The cost of solar power has has fallen steeply in recent years compared with fossil fuels, Joshi said, adding: “The unstoppable march of renewables is perfectly right, and the future is renewables.”
Indian authorities have launched a major initiative to install rooftop solar panels on 10 million homes, he said. As a result, people are not only saving money on their electricity bills, “they are also selling (electricity) and earning money.”
He said that this represents a “success story” in India in terms of affordability and “that is what we planned.”

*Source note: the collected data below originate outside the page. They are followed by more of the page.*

import Mathlib
import Summits.Ventures.PercRepro2.ZeroEdge
import Summits.Ventures.PercRepro2.StarOMain

/-!
# The two-coin faces of class O: `a₃` adjacent only to one root and `o` (blind cell PercRepro2,
night-1 g9; NIGHT1-G9.md §4)

A class theorem for a star with three coins yields every face of the star by setting the missing
coin to `0`: adjoin the missing edge with weight `0` (`ZeroEdge`), apply the class theorem, and
transport back (`HMF_ext_iff`).  Here: (HMF), hence (HCOV), whenever `a₃` is adjacent only to
`a₁` and `o` (`HMF_star_a1o`), only to `a₂` and `o` (`HMF_star_a2o`) — from `StarO.HMF_star_o`
(the `b`-faces of class B are in StarFacesB).
-/

namespace Summit.Ventures.PercRepro2

namespace StarFaces

variable {V : Type*} {E : Type*} [Fintype E] [DecidableEq E] [Fintype V] [DecidableEq V]
  {R : Type*} [Field R] [LinearOrder R] [IsStrictOrderedRing R]

variable (p : E → R) (ends : E → Sym2 V) {f₁ f₂ f₃ : E} {a₃ a₁ a₂ o b : V}

/-- **(HMF) when `a₃` is adjacent only to `a₁` and `o`** (the `β = 0` face of class O). -/
theorem HMF_star_a1o (hp : IsProbVec p) (hf₁ : ends f₁ = s(a₃, a₁)) (hf₃ : ends f₃ = s(a₃, o))
    (hstar : ∀ e, a₃ ∈ ends e → e = f₁ ∨ e = f₃) (h31 : a₃ ≠ a₁) (h32 : a₃ ≠ a₂) (h3o : a₃ ≠ o)
    (h3b : a₃ ≠ b) (h12 : a₁ ≠ a₂) (h1o : a₁ ≠ o) (h2o : a₂ ≠ o) : HMF p ends o a₁ a₂ a₃ b := by
  rw [← ZeroEdge.HMF_ext_iff p ends s(a₃, a₂)]
  exact StarO.HMF_star_o (ZeroEdge.p' p) (ZeroEdge.ends' ends s(a₃, a₂)) (ZeroEdge.isProbVec_p' hp)
    (f₁ := some f₁) (f₂ := none) (f₃ := some f₃) hf₁ rfl hf₃ (ZeroEdge.hstar_ext ends hstar) h31 h32
    h3o h3b h12 h1o h2o

/-- **(HMF) when `a₃` is adjacent only to `a₂` and `o`** (the `α = 0` face of class O). -/
theorem HMF_star_a2o (hp : IsProbVec p) (hf₂ : ends f₂ = s(a₃, a₂)) (hf₃ : ends f₃ = s(a₃, o))
    (hstar : ∀ e, a₃ ∈ ends e → e = f₂ ∨ e = f₃) (h31 : a₃ ≠ a₁) (h32 : a₃ ≠ a₂) (h3o : a₃ ≠ o)
    (h3b : a₃ ≠ b) (h12 : a₁ ≠ a₂) (h1o : a₁ ≠ o) (h2o : a₂ ≠ o) : HMF p ends o a₁ a₂ a₃ b := by
  rw [← ZeroEdge.HMF_ext_iff p ends s(a₃, a₁)]
  have hstar' : ∀ e, a₃ ∈ ZeroEdge.ends' ends s(a₃, a₁) e → e = none ∨ e = some f₂ ∨ e = some f₃ := by
    intro e he
    rcases ZeroEdge.hstar_ext ends hstar e he with h | h | h
    · exact Or.inr (Or.inl h)
    · exact Or.inl h
    · exact Or.inr (Or.inr h)
  exact StarO.HMF_star_o (ZeroEdge.p' p) (ZeroEdge.ends' ends s(a₃, a₁)) (ZeroEdge.isProbVec_p' hp)
    (f₁ := none) (f₂ := some f₂) (f₃ := some f₃) rfl hf₂ hf₃ hstar' h31 h32 h3o h3b h12 h1o h2o

/-- (HCOV) for the face `{a₁, o}`. -/
theorem HCov_star_a1o (hp : IsProbVec p) (hf₁ : ends f₁ = s(a₃, a₁)) (hf₃ : ends f₃ = s(a₃, o))
    (hstar : ∀ e, a₃ ∈ ends e → e = f₁ ∨ e = f₃) (h31 : a₃ ≠ a₁) (h32 : a₃ ≠ a₂) (h3o : a₃ ≠ o)
    (h3b : a₃ ≠ b) (h12 : a₁ ≠ a₂) (h1o : a₁ ≠ o) (h2o : a₂ ≠ o) : CovForm.HCov p ends o a₁ a₂ a₃ b :=
  HCov_of_HMF p hp ends o a₁ a₂ a₃ b (HMF_star_a1o p ends hp hf₁ hf₃ hstar h31 h32 h3o h3b h12 h1o h2o)

/-- (HCOV) for the face `{a₂, o}`. -/
theorem HCov_star_a2o (hp : IsProbVec p) (hf₂ : ends f₂ = s(a₃, a₂)) (hf₃ : ends f₃ = s(a₃, o))
    (hstar : ∀ e, a₃ ∈ ends e → e = f₂ ∨ e = f₃) (h31 : a₃ ≠ a₁) (h32 : a₃ ≠ a₂) (h3o : a₃ ≠ o)
    (h3b : a₃ ≠ b) (h12 : a₁ ≠ a₂) (h1o : a₁ ≠ o) (h2o : a₂ ≠ o) : CovForm.HCov p ends o a₁ a₂ a₃ b :=
  HCov_of_HMF p hp ends o a₁ a₂ a₃ b (HMF_star_a2o p ends hp hf₂ hf₃ hstar h31 h32 h3o h3b h12 h1o h2o)

end StarFaces

end Summit.Ventures.PercRepro2
/-- `(28 | 39)`, minimal rank `26`: after the Levi kills every profile has `i = 0` (profiles [(0, 0)]), against the non-vanishing lemma. [cite: Ribet1983, Thm. 3] [cite: Gordon1997, Thm. 6.3 (3)]
[cite: Deligne1982HodgeCycles, I §3 Prop. 3.4, 3.6] [cite: GoodmanWallachGTM255, §4.1.1] -/
theorem UnitaryTwentyEightThirtyNine.no_minRank_26 [FiniteDimensional ℂ W] {𝔊 : Submodule ℂ (Module.End ℂ W)}
    (hbr : ∀ Y ∈ 𝔊, ∀ Z ∈ 𝔊, Y * Z - Z * Y ∈ 𝔊)
    (hirr : ∀ U : Submodule ℂ W, (∀ A ∈ 𝔊, ∀ u ∈ U, A u ∈ U) → U = ⊥ ∨ U = ⊤)
    {Θ : Module.End ℂ W} (hΘ : Θ ∈ 𝔊) (hΘΘ : Θ * Θ = 1)
    {P Q : Submodule ℂ W} (hP : ∀ x, x ∈ P ↔ Θ x = x) (hQ : ∀ x, x ∈ Q ↔ Θ x = -x)
    (hP28 : Module.finrank ℂ P = 28) (hQ39 : Module.finrank ℂ Q = 39)
    {s : W → W → ℂ} (hadd : ∀ x y z, s (x + y) z = s x z + s y z)
    (hsmul : ∀ (c : ℂ) (x y : W), s (c • x) y = c * s x y) (hsymm : ∀ x y, s y x = starRingEnd ℂ (s x y))
    (hPQ : ∀ p ∈ P, ∀ q ∈ Q, s p q = 0) (hdefP : ∀ p ∈ P, s p p = 0 → p = 0) (hdefQ : ∀ q ∈ Q, s q q = 0 → q = 0)
    (hadj : ∀ X ∈ 𝔊, ∃ Y ∈ 𝔊, ∀ x y, s (X x) y = s x (Y y))
    (hS : ∀ B' ∈ 𝔊, Θ * B' = B' → B' * Θ = -B' →
      Module.finrank ℂ (LinearMap.range B') = 0 ∨ Module.finrank ℂ (LinearMap.range B') = 26 ∨ Module.finrank ℂ (LinearMap.range B') = 27)
    {B : Module.End ℂ W} (hB : B ∈ 𝔊) (hΘB : Θ * B = B) (hBΘ : B * Θ = -B)
    (hr : Module.finrank ℂ (LinearMap.range B) = 26) : False := by
  classical
  have hsU : ∀ U : Submodule ℂ W, ∀ x y z : U, s ((x + y : U) : W) z = s (x : W) z + s (y : W) z :=
    fun U x y z => by simp only [Submodule.coe_add, hadd]
  have hsmU : ∀ U : Submodule ℂ W, ∀ (c : ℂ) (x y : U), s ((c • x : U) : W) y = c * s (x : W) y :=
    fun U c x y => by simp only [Submodule.coe_smul, hsmul]
  have hno1 : ∀ B' ∈ 𝔊, Θ * B' = B' → B' * Θ = -B' → Module.finrank ℂ (LinearMap.range B') ≠ 1 := by
    intro B' hB' hΘB' hB'Θ h1
    rcases hS B' hB' hΘB' hB'Θ with h | h | h <;> omega
  have hmin : ∀ Y ∈ 𝔊, Θ * Y = Y → Y * Θ = -Y → Y ≠ 0 → 26 ≤ Module.finrank ℂ (LinearMap.range Y) := by
    intro Y hY hΘY hYΘ hY0
    have h0 : Module.finrank ℂ (LinearMap.range Y) ≠ 0 := fun h =>
      hY0 (LinearMap.range_eq_bot.1 (Submodule.finrank_eq_zero.1 h))
    rcases hS Y hY hΘY hYΘ with h | h | h <;> omega
  have hmin' : ∀ Z ∈ 𝔊, Θ * Z = Z → Z * Θ = -Z → Z ≠ 0 → Module.finrank ℂ (LinearMap.range B) ≤ Module.finrank ℂ (LinearMap.range Z) := by
    rw [hr]; exact hmin
  obtain ⟨ι, Um, Up, PU, QU, Lm, ιm, Pm, Qm, Lp, ιp, Pp, Qp, hιmem, hιι, hιΘ, hιs, hUm, hUp, hfinUm, hfinUp,
    hPM, hQM, hPU, hQU, hrangeP, hPUP, hQUQ, hfinQM, hfinPU, hfinQU, hLm, hLp,
    hιmapply, hPmmem, hQmmem, hbrLm, hirrLm, hιmmem, hιmιm, hPm, hQm, hfinPm, hfinQm, hPmQm, hdefPm, hdefQm, hadjLm,
    hιpapply, hPpmem, hQpmem, hbrLp, hirrLp, hιpmem, hιpιp, hPp, hQp, hfinPp, hfinQp, hPpQp, hdefPp, hdefQp, hadjLp,
    hsplit⟩ :=
    UnitaryLeviSetup.exists_levi_pair hbr hirr hΘ hΘΘ hP hQ hadd hsymm hPQ hdefP hdefQ hadj hB hΘB hBΘ
  have hdich : ∀ X ∈ 𝔊, Θ * X = X → X * Θ = -X → X * ι = ι * X →
      Module.finrank ℂ (Up.map X) + Module.finrank ℂ (Um.map X) ≤ Module.finrank ℂ (LinearMap.range B) ∨
        (26 ≤ Module.finrank ℂ (Up.map X) ∧ 26 ≤ Module.finrank ℂ (Um.map X)) := fun X hX hΘX hXΘ hXc =>
    UnitaryLeviSetup.profile_dichotomy hbr hΘΘ hP hQ hadd hsymm hPQ hdefP hdefQ hadj hmin hB hΘB hBΘ hιι hιΘ hιs hUm hUp
      hPM hQM hQU hfinQU hrangeP hX hΘX hXΘ hXc
  have hfinQU' := hfinQU
  rw [hr] at hfinQM hfinPU hfinQU hfinPm hfinQm hfinPp hfinQp hsplit hdich
  rw [hQ39] at hfinQM hfinQm hfinUm
  rw [hP28] at hfinPU hfinPp hfinUp
  have hcm : ∀ Z : Module.End ℂ W, Z * ι = ι * Z → ∀ x ∈ Um, Z x ∈ Um := fun Z hZ x hx =>
    (hUm _).2 (by rw [← Module.End.mul_apply, ← hZ, Module.End.mul_apply, (hUm x).1 hx, map_neg])
  have hcp : ∀ Z : Module.End ℂ W, Z * ι = ι * Z → ∀ x ∈ Up, Z x ∈ Up := fun Z hZ x hx =>
    (hUp _).2 (by rw [← Module.End.mul_apply, ← hZ, Module.End.mul_apply, (hUp x).1 hx])
  have hfullm_of : Lm = ⊤ → False := fun h =>
    UnitaryLeviSetup.false_of_full_larger hbr hΘΘ hno1 hιι hιΘ hUm hUp (by omega) (by omega) hPM hQM (by omega)
      (by omega) hLm h
  have hfullp_of : Lp = ⊤ → False := by
    intro hLptop
    obtain ⟨T1, hιT1, hT1ι, hT1r⟩ := UnitaryRaisingSpace.exists_raise_finrank_range_eq hιpιp hPp hQp (k := 1)
      (by omega) (by omega)
    obtain ⟨X1, hX1, hΘX1, hX1Θ, hX1c, hX1Up⟩ := UnitaryLeviSetup.exists_lift hbr hΘ hΘΘ hcp hιΘ hLp hιpapply T1
      (by rw [hLptop]; exact Submodule.mem_top) hιT1 hT1ι
    rw [hT1r] at hX1Up
    obtain ⟨hs1, hi1, hi1', hj1, hj1'⟩ := hsplit X1 hΘX1 hX1Θ hX1c
    have hrk1 := hS X1 hX1 hΘX1 hX1Θ
    have hd1 := hdich X1 hX1 hΘX1 hX1Θ hX1c
    rw [hs1] at hrk1
    rw [hX1Up] at hrk1 hd1
    omega
  have hprof : ∀ X ∈ 𝔊, Θ * X = X → X * Θ = -X → X * ι = ι * X →
      (Module.finrank ℂ (Up.map X) = 0 ∧ Module.finrank ℂ (Um.map X) = 0) := by
    intro X hX hΘX hXΘ hXc
    obtain ⟨hs, hi, hi', hj, hj'⟩ := hsplit X hΘX hXΘ hXc

    have hrk := hS X hX hΘX hXΘ
    have hd := hdich X hX hΘX hXΘ hXc
    rw [hs] at hrk
    generalize Module.finrank ℂ ↥(Submodule.map X Um) = jj at *
    have hjle : jj ≤ 13 := by omega
    interval_cases jj
    · exact ⟨by omega, rfl⟩
    · exfalso; omega
    · exfalso; omega
    · exfalso; omega
    · exfalso; omega
    · exfalso; omega
    · exfalso; omega
    · exfalso; omega
    · exfalso; omega
    · exfalso; omega
    · exfalso; omega
    · exfalso; omega
    · exfalso; omega
    · exfalso; omega
  obtain ⟨⟨p, hp⟩, hp0⟩ := Module.finrank_pos_iff_exists_ne_zero.1 (show 0 < Module.finrank ℂ PU by omega)
  obtain ⟨⟨q, hq⟩, hq0⟩ := Module.finrank_pos_iff_exists_ne_zero.1 (show 0 < Module.finrank ℂ QU by omega)
  obtain ⟨X₀, hX₀, hΘX₀, hX₀Θ, hX₀c, c₀, hιc₀, -, hX₀c0⟩ :=
    UnitaryLeviFull.exists_raise_commute_apply_ne_zero hbr hirr hΘ hΘΘ hQ hιmem hιι hιΘ hUm hUp
      ⟨p, fun h => hp0 (Subtype.ext h), ((hPU p).1 hp).1, ((hPU p).1 hp).2⟩
      ⟨q, fun h => hq0 (Subtype.ext h), ((hQU q).1 hq).1, ((hQU q).1 hq).2⟩
  have hX₀i : Module.finrank ℂ (Up.map X₀) ≠ 0 := fun h0 => by
    have hmem : X₀ c₀ ∈ Up.map X₀ := Submodule.mem_map_of_mem ((hUp c₀).2 hιc₀)
    rw [Submodule.finrank_eq_zero.1 h0, Submodule.mem_bot] at hmem
    exact hX₀c0 hmem
  have hp0 := hprof X₀ hX₀ hΘX₀ hX₀Θ hX₀c
  omega

/-- `(28 | 39)`, minimal rank `27`: `L⁺` of type `(1 | 27)` is full and a lift with `i = 1` has no feasible `j`. [cite: Ribet1983, Thm. 3] [cite: Gordon1997, Thm. 6.3 (3)]
[cite: Deligne1982HodgeCycles, I §3 Prop. 3.4, 3.6] [cite: GoodmanWallachGTM255, §4.1.1] -/
theorem UnitaryTwentyEightThirtyNine.no_minRank_27 [FiniteDimensional ℂ W] {𝔊 : Submodule ℂ (Module.End ℂ W)}
    (hbr : ∀ Y ∈ 𝔊, ∀ Z ∈ 𝔊, Y * Z - Z * Y ∈ 𝔊)
    (hirr : ∀ U : Submodule ℂ W, (∀ A ∈ 𝔊, ∀ u ∈ U, A u ∈ U) → U = ⊥ ∨ U = ⊤)
    {Θ : Module.End ℂ W} (hΘ : Θ ∈ 𝔊) (hΘΘ : Θ * Θ = 1)
    {P Q : Submodule ℂ W} (hP : ∀ x, x ∈ P ↔ Θ x = x) (hQ : ∀ x, x ∈ Q ↔ Θ x = -x)
    (hP28 : Module.finrank ℂ P = 28) (hQ39 : Module.finrank ℂ Q = 39)
    {s : W → W → ℂ} (hadd : ∀ x y z, s (x + y) z = s x z + s y z)
    (hsmul : ∀ (c : ℂ) (x y : W), s (c • x) y = c * s x y) (hsymm : ∀ x y, s y x = starRingEnd ℂ (s x y))
    (hPQ : ∀ p ∈ P, ∀ q ∈ Q, s p q = 0) (hdefP : ∀ p ∈ P, s p p = 0 → p = 0) (hdefQ : ∀ q ∈ Q, s q q = 0 → q = 0)
    (hadj : ∀ X ∈ 𝔊, ∃ Y ∈ 𝔊, ∀ x y, s (X x) y = s x (Y y))
    (hS : ∀ B' ∈ 𝔊, Θ * B' = B' → B' * Θ = -B' →
      Module.finrank ℂ (LinearMap.range B') = 0 ∨ Module.finrank ℂ (LinearMap.range B') = 27)
    {B : Module.End ℂ W} (hB : B ∈ 𝔊) (hΘB : Θ * B = B) (hBΘ : B * Θ = -B)
    (hr : Module.finrank ℂ (LinearMap.range B) = 27) : False := by
  classical
  have hsU : ∀ U : Submodule ℂ W, ∀ x y z : U, s ((x + y : U) : W) z = s (x : W) z + s (y : W) z :=
    fun U x y z => by simp only [Submodule.coe_add, hadd]
  have hsmU : ∀ U : Submodule ℂ W, ∀ (c : ℂ) (x y : U), s ((c • x : U) : W) y = c * s (x : W) y :=
    fun U c x y => by simp only [Submodule.coe_smul, hsmul]
  have hno1 : ∀ B' ∈ 𝔊, Θ * B' = B' → B' * Θ = -B' → Module.finrank ℂ (LinearMap.range B') ≠ 1 := by
    intro B' hB' hΘB' hB'Θ h1
    rcases hS B' hB' hΘB' hB'Θ with h | h <;> omega
  have hmin : ∀ Y ∈ 𝔊, Θ * Y = Y → Y * Θ = -Y → Y ≠ 0 → 27 ≤ Module.finrank ℂ (LinearMap.range Y) := by
    intro Y hY hΘY hYΘ hY0
    have h0 : Module.finrank ℂ (LinearMap.range Y) ≠ 0 := fun h =>
      hY0 (LinearMap.range_eq_bot.1 (Submodule.finrank_eq_zero.1 h))
    rcases hS Y hY hΘY hYΘ with h | h <;> omega
  have hmin' : ∀ Z ∈ 𝔊, Θ * Z = Z → Z * Θ = -Z → Z ≠ 0 → Module.finrank ℂ (LinearMap.range B) ≤ Module.finrank ℂ (LinearMap.range Z) := by
    rw [hr]; exact hmin
  obtain ⟨ι, Um, Up, PU, QU, Lm, ιm, Pm, Qm, Lp, ιp, Pp, Qp, hιmem, hιι, hιΘ, hιs, hUm, hUp, hfinUm, hfinUp,
    hPM, hQM, hPU, hQU, hrangeP, hPUP, hQUQ, hfinQM, hfinPU, hfinQU, hLm, hLp,
    hιmapply, hPmmem, hQmmem, hbrLm, hirrLm, hιmmem, hιmιm, hPm, hQm, hfinPm, hfinQm, hPmQm, hdefPm, hdefQm, hadjLm,
    hιpapply, hPpmem, hQpmem, hbrLp, hirrLp, hιpmem, hιpιp, hPp, hQp, hfinPp, hfinQp, hPpQp, hdefPp, hdefQp, hadjLp,
    hsplit⟩ :=
    UnitaryLeviSetup.exists_levi_pair hbr hirr hΘ hΘΘ hP hQ hadd hsymm hPQ hdefP hdefQ hadj hB hΘB hBΘ
  have hdich : ∀ X ∈ 𝔊, Θ * X = X → X * Θ = -X → X * ι = ι * X →
      Module.finrank ℂ (Up.map X) + Module.finrank ℂ (Um.map X) ≤ Module.finrank ℂ (LinearMap.range B) ∨
        (27 ≤ Module.finrank ℂ (Up.map X) ∧ 27 ≤ Module.finrank ℂ (Um.map X)) := fun X hX hΘX hXΘ hXc =>
    UnitaryLeviSetup.profile_dichotomy hbr hΘΘ hP hQ hadd hsymm hPQ hdefP hdefQ hadj hmin hB hΘB hBΘ hιι hιΘ hιs hUm hUp
      hPM hQM hQU hfinQU hrangeP hX hΘX hXΘ hXc
  have hfinQU' := hfinQU
  rw [hr] at hfinQM hfinPU hfinQU hfinPm hfinQm hfinPp hfinQp hsplit hdich
  rw [hQ39] at hfinQM hfinQm hfinUm
  rw [hP28] at hfinPU hfinPp hfinUp
  have hcm : ∀ Z : Module.End ℂ W, Z * ι = ι * Z → ∀ x ∈ Um, Z x ∈ Um := fun Z hZ x hx =>
    (hUm _).2 (by rw [← Module.End.mul_apply, ← hZ, Module.End.mul_apply, (hUm x).1 hx, map_neg])
  have hcp : ∀ Z : Module.End ℂ W, Z * ι = ι * Z → ∀ x ∈ Up, Z x ∈ Up := fun Z hZ x hx =>
    (hUp _).2 (by rw [← Module.End.mul_apply, ← hZ, Module.End.mul_apply, (hUp x).1 hx])
  have hfullm_of : Lm = ⊤ → False := fun h =>
    UnitaryLeviSetup.false_of_full_larger hbr hΘΘ hno1 hιι hιΘ hUm hUp (by omega) (by omega) hPM hQM (by omega)
      (by omega) hLm h
  have hLptop : Lp = ⊤ :=
    UnitaryThreeCoprime.eq_top_of_finrank_eq_one hbrLp hirrLp (Submodule.neg_mem _ hιpmem) ((neg_mul_neg ιp ιp).trans hιpιp) (P := Qp) (Q := Pp) (fun x => by rw [hQp, LinearMap.neg_apply, neg_eq_iff_eq_neg]) (fun x => by rw [hPp, LinearMap.neg_apply, neg_inj]) (by omega) (by omega)
  obtain ⟨T1, hιT1, hT1ι, hT1r⟩ := UnitaryRaisingSpace.exists_raise_finrank_range_eq hιpιp hPp hQp (k := 1)
    (by omega) (by omega)
  obtain ⟨X1, hX1, hΘX1, hX1Θ, hX1c, hX1Up⟩ := UnitaryLeviSetup.exists_lift hbr hΘ hΘΘ hcp hιΘ hLp hιpapply T1
    (by rw [hLptop]; exact Submodule.mem_top) hιT1 hT1ι
  rw [hT1r] at hX1Up
  obtain ⟨hs1, hi1, hi1', hj1, hj1'⟩ := hsplit X1 hΘX1 hX1Θ hX1c
  have hrk1 := hS X1 hX1 hΘX1 hX1Θ
  have hd1 := hdich X1 hX1 hΘX1 hX1Θ hX1c
  rw [hs1] at hrk1
  rw [hX1Up] at hrk1 hd1
  omega


end HodgeStructure

end Literature.AlgebraicGeometry.Motives

end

He acknowledged that more work needs to be done to improve reliability and consistency of supplies, and plans were being made to address this, including improved storage.
The other panelists in the discussion, which was moderated by Godfrey Mutizwa, the chief editor of CNBC Africa, included Marco Arcelli, CEO of ACWA Power; Catherine MacGregor, CEO of electricity company ENGIE Group; and Pan Jian, co-chair of lithium-ion battery manufacturer Contemporary Amperex Technology.
Asked by the moderator whether she believes “renewables are unstoppable,” MacGregor said: “Yes. I think some of the numbers that we are now facing are just proof points in terms of their magnitude.
“In 2024, I think it was 600 gigawatts that were installed across the globe … in Europe, close to 50 percent of the energy was produced from renewables in 2024. That has tripled since 2004.”
Renewables are an increasingly important and prominent part of the energy mix, she added, and the technology is evolving rapidly.
“It’s not small projects; it’s the magnitude of projects that strikes me the most, the scale-up that we are able to deliver,” MacGregor said.
“We are just starting construction in the UAE, for example. In terms of solar size it’s 1.5 gigawatts, just pure solar technology. So when I see in the Middle East a round-the-clock project with just solar and battery, it’s coming within reach.
“The technology advance, the cost, the competitiveness, the size, the R&D, the technology behind it and the pace is very impressive, which makes me, indeed, really say (renewables) is real. It plays a key role in, obviously, the energy demand that we see growing in most of the countries.
“You know, we talk a lot about energy transition, but for a lot of regions now it is more about energy additions. And renewables are indeed the fastest to come to market, and also in terms of scale are really impressive.”
Mutizwa asked Pan: “Are we there yet, in terms of beginning to declare mission accomplished? Are renewables here to stay?”
“I think we are on the road but (its is) very promising,” Pan replied. There is “great potential for future growth,” he added, and “the technology is ready, despite the fact that there are still a lot of challenges to overcome … it is all engineering questions. And from our perspective, we have been putting in a lot of resources and we are confident all these engineering challenges will be tackled along the way.”
Responding to the same question, Arcelli said: “Yes, I think we are beyond there on power, but on other sectors we are way behind … I would argue today that the technology you install by default is renewables.
“Is it a universal truth nowadays that renewables are the cheapest?” asked Mutizwa.
“It’s the cheapest everywhere,” Arcelli said.